import Mathlib
import Summits.Ventures.PercRepro2.EightTypedAbstract
import Summits.Ventures.PercRepro2.EightTypedDomLeaf

/-!
# Eight typed edges, IX.D: kernel group `EightTypedDomShards91` of the domain-restricted rung (blind cell PercRepro2, night-3 g10/g11, 2026-08-26)

The `decide +kernel` units of plan8d.json (night-3 g11: the plan re-costed at the measured ≈ 8.5 s per tested leaf on the three served
guards of `okQ8Dom`, 7,199 tested leaves) packed into this file (leaf units ≤ 8 tested / ≤ 20 full leaves, joins over the candidate
lists of their split prefixes), for the leaf test `okQ8Dom`; elaborated sequentially (`Elab.async false`: the parallel elaboration of
the real tests exhausts the farm node's thread/memory budget).
-/

set_option Elab.async false
set_option maxHeartbeats 0
set_option maxRecDepth 100000

namespace Summit.Ventures.PercRepro2

open UnionCluster

namespace CovForm

namespace TwoTyped

open OneTyped

section EightTypedDomShards91

/-- the prefix `1 2 3 4 0 2 0 3 0 10 1 3 2 3` (depth 14) as a kernel fact. -/
theorem sh8D_1_2_3_4_0_2_0_3_0_10_1_3_2_3 : csh8_14 okQ8Dom 1 2 3 4 0 2 0 3 0 10 1 3 2 3 = true := by decide +kernel
/-- the prefix `1 2 3 4 0 2 0 3 0 10 1 2 2 3` (depth 14) as a kernel fact. -/
theorem sh8D_1_2_3_4_0_2_0_3_0_10_1_2_2_3 : csh8_14 okQ8Dom 1 2 3 4 0 2 0 3 0 10 1 2 2 3 = true := by decide +kernel
/-- the prefix `1 2 3 4 0 2 0 3 0 4 1 12 2 3` (depth 14) as a kernel fact. -/
theorem sh8D_1_2_3_4_0_2_0_3_0_4_1_12_2_3 : csh8_14 okQ8Dom 1 2 3 4 0 2 0 3 0 4 1 12 2 3 = true := by decide +kernel

end EightTypedDomShards91

end TwoTyped

end CovForm

end Summit.Ventures.PercRepro2
omit [Nontrivial 𝔸] in
-- hb 400000: six nested `Finset` sums per corner + ✓D §2's Hardy row instantiated twice per level; measured > 100k.
set_option maxHeartbeats 400000 in
/-- ★★ **THE Λ BOXES OF ONE SAMPLING LEVEL FOR A SQUARE-DOMINATED SOURCE, PRICED WITHOUT VOLUME FACTOR** (`d = 3`, `2 ≤ L`, `i < n`).  For a source `Y` with
`‖Y x μ‖ ≤ c₀·‖X♯ x μ‖²`, `X♯` `N`-periodic with `N = N_l·Lⁿ`, and corners `z ∈ box c R` (`2R+1 ≤ 2N_l`), the reading boxes `box (Lⁿ•z) ρᵢ`, `box (Lⁿ•(z+e_κ)) ρᵢ` are priced by
✓D §2 `sum_sq_norm_box_le_localisedMass_normGap` with the UNIFORM big radius `Rb₀ := Lⁿ·(L+4)` (`t := 1`) and counted over the corner FAMILY by ★`sum_box_sum_box_le_cell`:
`Σ_{z}Σ_κ[…] ≤ 96·c₀·(2L+9)³·((L³)^(i+1)·((L³)^(n+1))⁻¹·Σ_{cell}Σ_ν‖X♯‖² + 13068·(L+4)²·(L²)^(i+1)·Σ_{cell}Σ_νΣ_μ(‖X♯(·+e_μ) ν‖ − ‖X♯ · ν‖)²)`.
[cite: Balaban1985Averaging, (124)-(126) p.36] -/
theorem lambda_level_sq_le (hd : d = 3) (L : ℕ) (hL : 2 ≤ L) {n i : ℕ} (hin : i < n)
    (Y : Site d → Fin d → 𝔸) (Xf : Site d → Fin d → 𝔅) {c₀ : ℝ} (hc₀ : 0 ≤ c₀)
    (hY : ∀ (x : Site d) (μ : Fin d), ‖Y x μ‖ ≤ c₀ * ‖Xf x μ‖ ^ 2)
    (N : ℕ) [NeZero N] (hper : ∀ (x : Site d) (κ : Fin d), Xf (x + (N : ℤ) • e κ) = Xf x)
    (Nl : ℕ) (hN : N = Nl * L ^ n) (c : Site d) (R : ℕ) (hR : 2 * R + 1 ≤ 2 * Nl) :
    ∑ z ∈ box c (R : ℤ), ∑ κ : Fin d,
        (∑ x ∈ box (((L : ℤ) ^ n) • z) ((L : ℤ) ^ i * (L + 4) - 4), ∑ μ : Fin d, ‖Y x μ‖ +
          ∑ x ∈ box (((L : ℤ) ^ n) • (z + e κ)) ((L : ℤ) ^ i * (L + 4) - 4), ∑ μ : Fin d, ‖Y x μ‖)
      ≤ 96 * c₀ * (2 * (L : ℝ) + 9) ^ 3 *
          (((L : ℝ) ^ 3) ^ (i + 1) * (((L : ℝ) ^ 3) ^ (n + 1))⁻¹ * (∑ y : Fin d → Fin N, ∑ ν : Fin d, ‖Xf (boxVec N y) ν‖ ^ 2)
            + 13068 * ((L : ℝ) + 4) ^ 2 * ((L : ℝ) ^ 2) ^ (i + 1) *
                (∑ y : Fin d → Fin N, ∑ ν : Fin d, ∑ μ : Fin d, (‖Xf (boxVec N y + e μ) ν‖ - ‖Xf (boxVec N y) ν‖) ^ 2)) := by
  subst hd
  set M : ℝ := ∑ y : Fin 3 → Fin N, ∑ ν : Fin 3, ‖Xf (boxVec N y) ν‖ ^ 2 with hM
  set G : ℝ := ∑ y : Fin 3 → Fin N, ∑ ν : Fin 3, ∑ μ : Fin 3, (‖Xf (boxVec N y + e μ) ν‖ - ‖Xf (boxVec N y) ν‖) ^ 2 with hG
  have hM0 : 0 ≤ M := by positivity
  have hG0 : 0 ≤ G := by positivity
  have hL1 : 1 ≤ L := by omega
  have hL0 : (0 : ℝ) < L := by exact_mod_cast (show 0 < L by omega)
  have hNl : 1 ≤ Nl := by
    rcases Nat.eq_zero_or_pos Nl with h | h
    · subst h; simp at hN; exact absurd hN (NeZero.ne N)
    · exact h
  haveI : NeZero Nl := ⟨by omega⟩
  -- the radius letters
  set ρ : ℤ := (L : ℤ) ^ i * (L + 4) - 4 with hρdef
  have hρ0 : 0 ≤ ρ := rad_nonneg L hL1 i
  have hρr : ((ρ : ℤ) : ℝ) = (L : ℝ) ^ i * (L + 4) - 4 := by rw [hρdef]; push_cast; ring
  obtain ⟨hr2, hr1, hr3⟩ := rad_le L hL1 hin.le
  rw [← hρr] at hr2 hr1 hr3
  have hρr0 : (0 : ℝ) ≤ ((ρ : ℤ) : ℝ) := by exact_mod_cast hρ0
  -- the uniform big box
  set Rb : ℕ := L ^ n * (L + 4) with hRb
  have hRbr : ((Rb : ℕ) : ℝ) = (L : ℝ) ^ n * (L + 4) := by rw [hRb]; push_cast; ring
  have hRint : ρ ≤ ((Rb : ℕ) : ℤ) := by
    have : ((ρ : ℤ) : ℝ) ≤ ((Rb : ℕ) : ℝ) := by rw [hRbr]; exact hr3
    exact_mod_cast this
  have hA : 2 * (L ^ n * (L + 4)) + 1 ≤ (2 * L + 9) * L ^ n := by
    have : 1 ≤ L ^ n := Nat.one_le_pow _ _ hL1
    nlinarith
  -- the volume ratio
  have hrat : ((((2 * ρ + 1 : ℤ) : ℝ)) ^ 3) / ((((2 * ((Rb : ℕ) : ℤ) + 1 : ℤ) : ℝ)) ^ 3)
      ≤ ((L : ℝ) ^ 3) ^ (i + 1) * (((L : ℝ) ^ 3) ^ (n + 1))⁻¹ := by
    have e1 : (((2 * ρ + 1 : ℤ) : ℝ)) = 2 * ((ρ : ℤ) : ℝ) + 1 := by push_cast; ring
    have e2 : (((2 * ((Rb : ℕ) : ℤ) + 1 : ℤ) : ℝ)) = 2 * ((Rb : ℕ) : ℝ) + 1 := by push_cast; ring
    rw [e1, e2, ← pow_ratio_succ hL0.ne' n i]
    refine ratio_pow_le hL0 (by linarith) hr2 ?_
    rw [hRbr]; linarith
  have hrat0 : 0 ≤ ((((2 * ρ + 1 : ℤ) : ℝ)) ^ 3) / ((((2 * ((Rb : ℕ) : ℤ) + 1 : ℤ) : ℝ)) ^ 3) := by
    have e1 : (0 : ℝ) ≤ (((2 * ρ + 1 : ℤ) : ℝ)) := by push_cast; linarith
    positivity
  -- the gap weight `(ρ + 1)² ≤ (L+4)²·(L²)^(i+1)`
  have hgw : (((ρ : ℤ) : ℝ) + 1) ^ 2 ≤ ((L : ℝ) + 4) ^ 2 * ((L : ℝ) ^ 2) ^ (i + 1) := by
    have hL1r : (1 : ℝ) ≤ L := by exact_mod_cast hL1
    have hst : ((L : ℝ) + 4) * (L : ℝ) ^ i ≤ ((L : ℝ) + 4) * (L : ℝ) ^ (i + 1) :=
      mul_le_mul_of_nonneg_left (pow_le_pow_right₀ hL1r (Nat.le_succ i)) (by linarith)
    calc (((ρ : ℤ) : ℝ) + 1) ^ 2 ≤ (((L : ℝ) + 4) * (L : ℝ) ^ (i + 1)) ^ 2 := pow_le_pow_left₀ (by linarith) (hr1.trans hst) 2
      _ = ((L : ℝ) + 4) ^ 2 * ((L : ℝ) ^ 2) ^ (i + 1) := by rw [← pow_mul, mul_comm 2 (i + 1), pow_mul]; ring
  -- square domination on any box
  have hdom : ∀ (q : Site 3) (r : ℤ), ∑ x ∈ box q r, ∑ μ : Fin 3, ‖Y x μ‖ ≤ c₀ * ∑ x ∈ box q r, ∑ μ : Fin 3, ‖Xf x μ‖ ^ 2 := by
    intro q r
    rw [Finset.mul_sum]
    refine Finset.sum_le_sum fun x _ => ?_
    rw [Finset.mul_sum]
    exact Finset.sum_le_sum fun μ _ => hY x μ
  -- ✓D §2 per corner (`t := 1`), centre = the dilated corner `Lⁿ•w`
  have ecent : ∀ w : Site 3, ((L : ℤ) ^ n) • w = ((L ^ n : ℕ) : ℤ) • w := fun w => by push_cast; rfl
  have hD : ∀ (w : Site 3), ∑ x ∈ box (((L : ℤ) ^ n) • w) ρ, ∑ μ : Fin 3, ‖Y x μ‖ ≤
      c₀ * ((1 + 1) * (((((2 * ρ + 1 : ℤ) : ℝ)) ^ 3) / ((((2 * ((Rb : ℕ) : ℤ) + 1 : ℤ) : ℝ)) ^ 3)) *
          ∑ x ∈ box (((L ^ n : ℕ) : ℤ) • w) ((Rb : ℕ) : ℤ), ∑ ν : Fin 3, ‖Xf x ν‖ ^ 2 +
        (1 + 1 / 1) * 13068 * (((ρ : ℤ) : ℝ) + 1) ^ 2 *
          ∑ x ∈ box (((L ^ n : ℕ) : ℤ) • w) ((Rb : ℕ) : ℤ), ∑ ν : Fin 3, ∑ μ : Fin 3, (‖Xf (x + e μ) ν‖ - ‖Xf x ν‖) ^ 2) := by
    intro w
    have h := sum_sq_norm_box_le_localisedMass_normGap rfl Xf (((L : ℤ) ^ n) • w) hρ0 hRint one_pos
    rw [card_box _ hρ0, card_box _ (by positivity : (0 : ℤ) ≤ ((Rb : ℕ) : ℤ)), ecent w] at h
    rw [ecent w]
    exact (hdom _ _).trans (mul_le_mul_of_nonneg_left h hc₀)
  -- the corner-family counts (`A := 2L+9`, `r := L+4`, `s := Lⁿ`)
  have hRbeq : ((Rb : ℕ) : ℤ) = ((L ^ n * (L + 4) : ℕ) : ℤ) := by rw [hRb]
  have hf0 : ∀ y : Site 3, 0 ≤ ∑ ν : Fin 3, ‖Xf y ν‖ ^ 2 := fun y => by positivity
  have hfp : ∀ (y : Site 3) (κ : Fin 3), ∑ ν : Fin 3, ‖Xf (y + (N : ℤ) • e κ) ν‖ ^ 2 = ∑ ν : Fin 3, ‖Xf y ν‖ ^ 2 := fun y κ => by rw [hper]
  have hg0 : ∀ y : Site 3, 0 ≤ ∑ ν : Fin 3, ∑ μ : Fin 3, (‖Xf (y + e μ) ν‖ - ‖Xf y ν‖) ^ 2 := fun y => by positivity
  have hgp : ∀ (y : Site 3) (κ : Fin 3),
      ∑ ν : Fin 3, ∑ μ : Fin 3, (‖Xf (y + (N : ℤ) • e κ + e μ) ν‖ - ‖Xf (y + (N : ℤ) • e κ) ν‖) ^ 2
        = ∑ ν : Fin 3, ∑ μ : Fin 3, (‖Xf (y + e μ) ν‖ - ‖Xf y ν‖) ^ 2 := fun y κ => by
    refine Finset.sum_congr rfl fun ν _ => Finset.sum_congr rfl fun μ _ => ?_
    rw [add_right_comm, hper, hper]
  have hcountM : ∀ v : Site 3, ∑ z ∈ box c (R : ℤ), ∑ x ∈ box (((L ^ n : ℕ) : ℤ) • (z + v)) ((Rb : ℕ) : ℤ), ∑ ν : Fin 3, ‖Xf x ν‖ ^ 2
      ≤ (2 : ℝ) ^ 3 * (((2 * L + 9 : ℕ) : ℝ) ^ 3 * M) := fun v => by
    have h := sum_box_sum_box_le_cell Nl (L ^ n) (L + 4) (2 * L + 9) (Nat.one_le_pow _ _ hL1) hA N hN
      (fun y => ∑ ν : Fin 3, ‖Xf y ν‖ ^ 2) hf0 hfp c R hR v
    rw [hRbeq]; simpa only [hM] using h
  have hcountG : ∀ v : Site 3, ∑ z ∈ box c (R : ℤ), ∑ x ∈ box (((L ^ n : ℕ) : ℤ) • (z + v)) ((Rb : ℕ) : ℤ),
      ∑ ν : Fin 3, ∑ μ : Fin 3, (‖Xf (x + e μ) ν‖ - ‖Xf x ν‖) ^ 2 ≤ (2 : ℝ) ^ 3 * (((2 * L + 9 : ℕ) : ℝ) ^ 3 * G) := fun v => by
    have h := sum_box_sum_box_le_cell Nl (L ^ n) (L + 4) (2 * L + 9) (Nat.one_le_pow _ _ hL1) hA N hN
      (fun y => ∑ ν : Fin 3, ∑ μ : Fin 3, (‖Xf (y + e μ) ν‖ - ‖Xf y ν‖) ^ 2) hg0 hgp c R hR v
    rw [hRbeq]; simpa only [hG] using h
  -- abbreviations for the per-corner prices
  set rat : ℝ := ((((2 * ρ + 1 : ℤ) : ℝ)) ^ 3) / ((((2 * ((Rb : ℕ) : ℤ) + 1 : ℤ) : ℝ)) ^ 3) with hratdef
  set Gw : ℝ := (1 + 1 / 1) * 13068 * (((ρ : ℤ) : ℝ) + 1) ^ 2 with hGw
  have hGw0 : 0 ≤ Gw := by rw [hGw]; positivity
  set MB : Site 3 → ℝ := fun w => ∑ x ∈ box (((L ^ n : ℕ) : ℤ) • w) ((Rb : ℕ) : ℤ), ∑ ν : Fin 3, ‖Xf x ν‖ ^ 2 with hMB
  set GB : Site 3 → ℝ := fun w => ∑ x ∈ box (((L ^ n : ℕ) : ℤ) • w) ((Rb : ℕ) : ℤ),
      ∑ ν : Fin 3, ∑ μ : Fin 3, (‖Xf (x + e μ) ν‖ - ‖Xf x ν‖) ^ 2 with hGB
  have hD' : ∀ w : Site 3, ∑ x ∈ box (((L : ℤ) ^ n) • w) ρ, ∑ μ : Fin 3, ‖Y x μ‖ ≤
      c₀ * ((1 + 1) * rat) * MB w + c₀ * Gw * GB w := by
    intro w
    have h := hD w
    have e : c₀ * ((1 + 1) * rat * MB w + Gw * GB w) = c₀ * ((1 + 1) * rat) * MB w + c₀ * Gw * GB w := by ring
    rw [← e]; exact h
  -- the corner term and the neighbour term, summed over the corners
  set Bsum : ℝ := c₀ * ((1 + 1) * rat) * ((2 : ℝ) ^ 3 * (((2 * L + 9 : ℕ) : ℝ) ^ 3 * M))
      + c₀ * Gw * ((2 : ℝ) ^ 3 * (((2 * L + 9 : ℕ) : ℝ) ^ 3 * G)) with hBsum
  have hc1 : 0 ≤ c₀ * ((1 + 1) * rat) := by positivity
  have hc2 : 0 ≤ c₀ * Gw := by positivity
  have hcorner : ∀ v : Site 3, ∑ z ∈ box c (R : ℤ), ∑ x ∈ box (((L : ℤ) ^ n) • (z + v)) ρ, ∑ μ : Fin 3, ‖Y x μ‖ ≤ Bsum := by
    intro v
    have hM' := hcountM v
    have hG' := hcountG v
    calc ∑ z ∈ box c (R : ℤ), ∑ x ∈ box (((L : ℤ) ^ n) • (z + v)) ρ, ∑ μ : Fin 3, ‖Y x μ‖
        ≤ ∑ z ∈ box c (R : ℤ), (c₀ * ((1 + 1) * rat) * MB (z + v) + c₀ * Gw * GB (z + v)) :=
          Finset.sum_le_sum fun z _ => hD' (z + v)
      _ = c₀ * ((1 + 1) * rat) * ∑ z ∈ box c (R : ℤ), MB (z + v) + c₀ * Gw * ∑ z ∈ box c (R : ℤ), GB (z + v) := by
          rw [Finset.sum_add_distrib, Finset.mul_sum, Finset.mul_sum]
      _ ≤ Bsum := add_le_add (mul_le_mul_of_nonneg_left hM' hc1) (mul_le_mul_of_nonneg_left hG' hc2)
  have hsum1 : ∑ z ∈ box c (R : ℤ), ∑ x ∈ box (((L : ℤ) ^ n) • z) ρ, ∑ μ : Fin 3, ‖Y x μ‖ ≤ Bsum := by
    have h := hcorner 0
    simpa only [add_zero] using h
  have hsplit : ∑ z ∈ box c (R : ℤ), ∑ κ : Fin 3,
        (∑ x ∈ box (((L : ℤ) ^ n) • z) ρ, ∑ μ : Fin 3, ‖Y x μ‖ + ∑ x ∈ box (((L : ℤ) ^ n) • (z + e κ)) ρ, ∑ μ : Fin 3, ‖Y x μ‖)
      = 3 * ∑ z ∈ box c (R : ℤ), ∑ x ∈ box (((L : ℤ) ^ n) • z) ρ, ∑ μ : Fin 3, ‖Y x μ‖
        + ∑ κ : Fin 3, ∑ z ∈ box c (R : ℤ), ∑ x ∈ box (((L : ℤ) ^ n) • (z + e κ)) ρ, ∑ μ : Fin 3, ‖Y x μ‖ := by
    rw [Finset.sum_comm (s := Finset.univ) (t := box c (R : ℤ))
      (f := fun κ z => ∑ x ∈ box (((L : ℤ) ^ n) • (z + e κ)) ρ, ∑ μ : Fin 3, ‖Y x μ‖)]
    rw [Finset.mul_sum, ← Finset.sum_add_distrib]
    refine Finset.sum_congr rfl fun z _ => ?_
    rw [Finset.sum_add_distrib, Finset.sum_const, Finset.card_univ, Fintype.card_fin]
    simp
  rw [hsplit]
  have h3 : ∑ κ : Fin 3, ∑ z ∈ box c (R : ℤ), ∑ x ∈ box (((L : ℤ) ^ n) • (z + e κ)) ρ, ∑ μ : Fin 3, ‖Y x μ‖ ≤ 3 * Bsum := by
    have h := Finset.sum_le_sum fun κ (_ : κ ∈ (Finset.univ : Finset (Fin 3))) => hcorner (e κ)
    have e3 : ∑ _κ : Fin 3, Bsum = 3 * Bsum := by
      rw [Finset.sum_const, Finset.card_univ, Fintype.card_fin, nsmul_eq_mul]; norm_num
    linarith [h, e3.le, e3.ge]
  have htot : 3 * ∑ z ∈ box c (R : ℤ), ∑ x ∈ box (((L : ℤ) ^ n) • z) ρ, ∑ μ : Fin 3, ‖Y x μ‖
        + ∑ κ : Fin 3, ∑ z ∈ box c (R : ℤ), ∑ x ∈ box (((L : ℤ) ^ n) • (z + e κ)) ρ, ∑ μ : Fin 3, ‖Y x μ‖ ≤ 6 * Bsum := by
    linarith [hsum1, h3]
  refine htot.trans ?_
  -- the monomials
  have e : 6 * Bsum = 96 * c₀ * (2 * (L : ℝ) + 9) ^ 3 * (rat * M + (13068 * (((ρ : ℤ) : ℝ) + 1) ^ 2) * G) := by
    simp only [hBsum, hGw]; push_cast; ring
  rw [e]
  have hK : 0 ≤ 96 * c₀ * (2 * (L : ℝ) + 9) ^ 3 := by positivity
  refine mul_le_mul_of_nonneg_left ?_ hK
  have p1 := mul_le_mul_of_nonneg_right hrat hM0
  have p2 : (13068 * (((ρ : ℤ) : ℝ) + 1) ^ 2) * G ≤ 13068 * ((L : ℝ) + 4) ^ 2 * ((L : ℝ) ^ 2) ^ (i + 1) * G := by
    have := mul_le_mul_of_nonneg_right (mul_le_mul_of_nonneg_left hgw (by norm_num : (0:ℝ) ≤ 13068)) hG0
    linarith [this]
  simpa only [hratdef] using add_le_add p1 p2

###

→ The task:
Of the records above, copy each line that includes "ecent".

→ Written response:
  have ecent : ∀ w : Site 3, ((L : ℤ) ^ n) • w = ((L ^ n : ℕ) : ℤ) • w := fun w => by push_cast; rfl
    rw [card_box _ hρ0, card_box _ (by positivity : (0 : ℤ) ≤ ((Rb : ℕ) : ℤ)), ecent w] at h
    rw [ecent w]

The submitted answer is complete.